Not only did they advance to the NBA Finals in 2009, they are a force to be reckoned with in every single matchup. In fact, only the Boston Celtics and Los Angeles Lakers have more combined wins during this stretch.
But, how much of this success should be credited to Dwight Howard?
In the wake of the recent news that Howard, due to a back injury, will miss the remainder of the regular season, I believe it is a fitting time to ask an appropriate question: Are the Orlando Magic a playoff-caliber team without Dwight Howard?
After all, the behemoth under the basket is an All-NBA talent, averaging over 20 points and 14 boards per game.

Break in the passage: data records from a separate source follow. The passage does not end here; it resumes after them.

import Summits.HodgeConjecture.HodgeConjecture.Theorems.R90S4TwistedTubeFibres        -- ★ p864729 (R90-C131-p03 g3) 2a: frame `Ψ hΨ s hsm hsN R …`; brings ★ PART 1 `R90S4TwistedTubeTransversal` (`sum_sheet_classEpsOrbitalIntegral_mul_eq`, `isEpsRegularAt_of_mem_sheetTransversal`), ★ M1 `continuous_twistedConjFamily`, ★ `continuous_epsLoc`, `isClosed_epsCentralizer`
import Summits.HodgeConjecture.HodgeConjecture.Theorems.R90S4TwistedTubeOrbitalBase   -- ★ β CAN-ID (R90-C131-p03 g2): `IsEpsCanonicalAt.classEpsOrbitalIntegral_mk_eq_integral_descEpsConj_base`
import HarnessLib

/-!
# R90-TF · S4 «Ch. 13.1–2», T-WIF road, brick (MEAS-Φst) — THE TORUS-SIDE INTEGRAND `t ↦ Φ^{st}_ε(sec₀ t, φ) · β(sec₀ t)` OF THE TWISTED WEYL INTEGRATION FORMULA IS
# a.e.-STRONGLY MEASURABLE ON `T^{reg}` (Rogawski 1990, §12.5 p. 186; §4.10 (4.10.1) p. 57)

Cell `hodgecm-mathlib`, crux H413 (`stmt-HodgeConjecture-24833`, lane `--supports … --as helper`), route of record `HCCMUnconditional` (no route verbs; count-neutral).
Programme R90-TF, section S4 = [Rogawski1990] Ch. 13.1–13.2.  Seat K2E3-p36 (g4); card (MEAS-Φst) of R90-C131-p03 (g3)'s carve list (2026-09-05T02:53:06Z (3)), dealt by the S4
dealer K2E2-plan (g8) (S4-R57 (2)); census `K2/K2E3-p36/g4/CENSUS-MEAS-PhiSt.md`.  THEOREMS ONLY — no `def`, no instance, no notation, no named-fact hypothesis, no `sorry`; ★-only
imports (★ 2a `R90S4TwistedTubeFibres`, ★ β `R90S4TwistedTubeOrbitalBase`).

HONEST LABEL: HC_CM is proved only modulo the 7 printed citations (2 remaining named inputs: hLiu418 = stmt-HodgeConjecture-24832, h413 = stmt-HodgeConjecture-24833)
until rung 0 closes.  Descriptive measure theory at the S4 carriers; CONDITIONAL on the letters (L2) (Borel norm section `s`), the `K_T`-representatives `R` and the ε-canonical
family `hcan` — hypotheses; discharges no socket ((B1), (J̃♭), (W-NP) untouched; REL ≠ ★ ≠ BUILT).

## The mathematics

SETTING = ★ 2a's frame (`T = Z_{G_v}(γ₀)`, `T̃ = Cent_{G̃_v}(γ₀)`, ε-regular base point `δ₀ ∈ T̃`, `T′ = G̃_{δ₀ε}`, the twisted family `Ψ(x T′, b) = x b ε(x)⁻¹` on `(G̃_v ⧸ T′) × T̃` as a
binder with its defining equation `hΨ`, the Borel norm section `s` and representatives `R` of PART 1) plus ★ β's CAN-ID data (`νGt`, an ε-canonical family `mGt`, the normalised
Haar measure `τ₀` of `T′`, `μ₀ := dνGt ∕ dτ₀` on `G̃_v ⧸ T′`).  The right-hand side of the twisted Weyl integration formula [Rogawski1990, §12.5 p. 186] on the Cartan `T` is
`∫_{T^{reg}} D(t) · Φ^{st}_ε(sec₀ t, φ) · β(sec₀ t) dt` for an ARBITRARY everywhere-norm section `sec₀` (no measurability of `sec₀` is available or needed).  THIS FILE proves that the
integrand `t ↦ Φ^{st}_ε(sec₀ t, φ) · β(sec₀ t)` is a.e.-strongly measurable on `T^{reg}` for every measure on `T`, every Borel `φ` and every Borel ε-stable `β`, in three steps:
* §1 for EVERY coset `q` and every `b ∈ T̃` the descended integrand on the base quotient IS `φ ∘ Ψ`: `descEpsConj ε ↑b T′ φ q = φ (Ψ (q, b))` (`hΨ` at the representative `out q`;
  the `Quotient.out` of ★ `descEpsConj` disappears into the binder `Ψ`), hence by Fubini (Mathlib `StronglyMeasurable.integral_prod_right'`, `Ψ` continuous ★ M1) the base
  integral `t ↦ ∫ φ(Ψ(q, s(t) u)) dμ₀(q)` along each sheet `t ↦ s(t) u` is strongly measurable in `t` for any s-finite `μ₀`;
* §2 on `T^{reg}` the point `s(t) u` is ε-regular (★ PART 1), so ★ β CAN-ID turns `Φ_ε(⟦s(t) u⟧, φ)` into that base integral against THE measure `μ₀ = dνGt ∕ dτ₀` — the sheet sum
  `Σ_{u ∈ R} Φ_ε(⟦s(t) u⟧, φ) β(s(t) u)` is a.e.-strongly measurable on `T^{reg}`;
* §3 ★ PART 1 `sum_sheet_classEpsOrbitalIntegral_mul_eq` identifies the sheet sum with `Φ^{st}_ε(sec₀ t, φ) β(sec₀ t)` pointwise on `T^{reg}` (any `sec₀` with `N`-pairing) — the HEAD.
So the RHS of (B1) ∕ (W-NP) is an honest Bochner integral; PART 3 `R90S4TwistedTubeFormula` consumes the head BY NAME instead of a `hmeas` hypothesis.

[cite: Rogawski1990, §12.5 p. 186; §4.10 (4.10.1) p. 57; §3.11 Prop. 3.11.2 pp. 34–35] [cite: DeitmarEchterhoff2014, Thm. 1.5.3]
-/

set_option autoImplicit false
-- the mandated namespace repeats the single-problem summit's segment (`HodgeConjecture.HodgeConjecture`)
set_option linter.dupNamespace false

noncomputable section

open MeasureTheory Measure Set Filter Topology Function NumberField IsDedekindDomain
open scoped ENNReal NNReal MatrixGroups Pointwise

namespace Summit.HodgeConjecture.HodgeConjecture.R90.S4

open Literature.NumberTheory.Rogawski1990 Literature.NumberTheory.Rogawski1990.Ch4Sec10
open Literature.NumberTheory.Automorphic Literature.NumberTheory.Automorphic.UnitaryGroup
open Literature.MeasureTheory.Group

section MeasPhiSt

Sure, "Superman" has been difficult to maintain over the last few months due to his displeasure with the current roster, as he has reportedly asked for an immediate firing of coach Stan Van Gundy and has not fully committed to the squad.
Nonetheless, Howard is undoubtedly an upper echelon player in the association and his MVP consideration is a perfect testament to the aforementioned statement.
While a playoff return is not completely out of the question for Howard, Van Gundy is not expecting the 6'11" defensive force to make an appearance due to a herniated disk.
"We're approaching it that the 13 (healthy) guys we have now are who we're going to have the rest of the season and in the playoffs," Van Gundy said.
If Howard is unable to suit up for Orlando come April 28th, the start of the postseason, will Orlando be competitive in their first-round matchup?
The answer to that question is absolutely not.
This season, the Magic possess a record of 1-4 without Howard in the lineup. In addition, Howard has only missed two games in his entire professional career before this year, so the Magic are not experienced playing without the top-tier big man in the middle.
Plus, the Magic do not have a backup center capable of putting up decent stats with starter-quality minutes. Second-year player Daniel Orton is way too inexperienced for the part and Glen Davis is a traditional power forward at 6'8".
Currently, Van Gundy is starting Davis with Ryan Anderson (6'10") and guards J.J. Redick (6'4"), Jason Richardson (6'5") and Jameer Nelson (6'0") manning the other positions in the starting unit. This makes Orlando arguably the smallest team in the NBA.
With massive frontcourt teams like the Indiana Pacers, Boston Celtics and New York Knicks likely in the Eastern Conference playoffs, it is hard to picture a scenario where a Dwight Howard-less Magic advance all the way to the NBA Finals.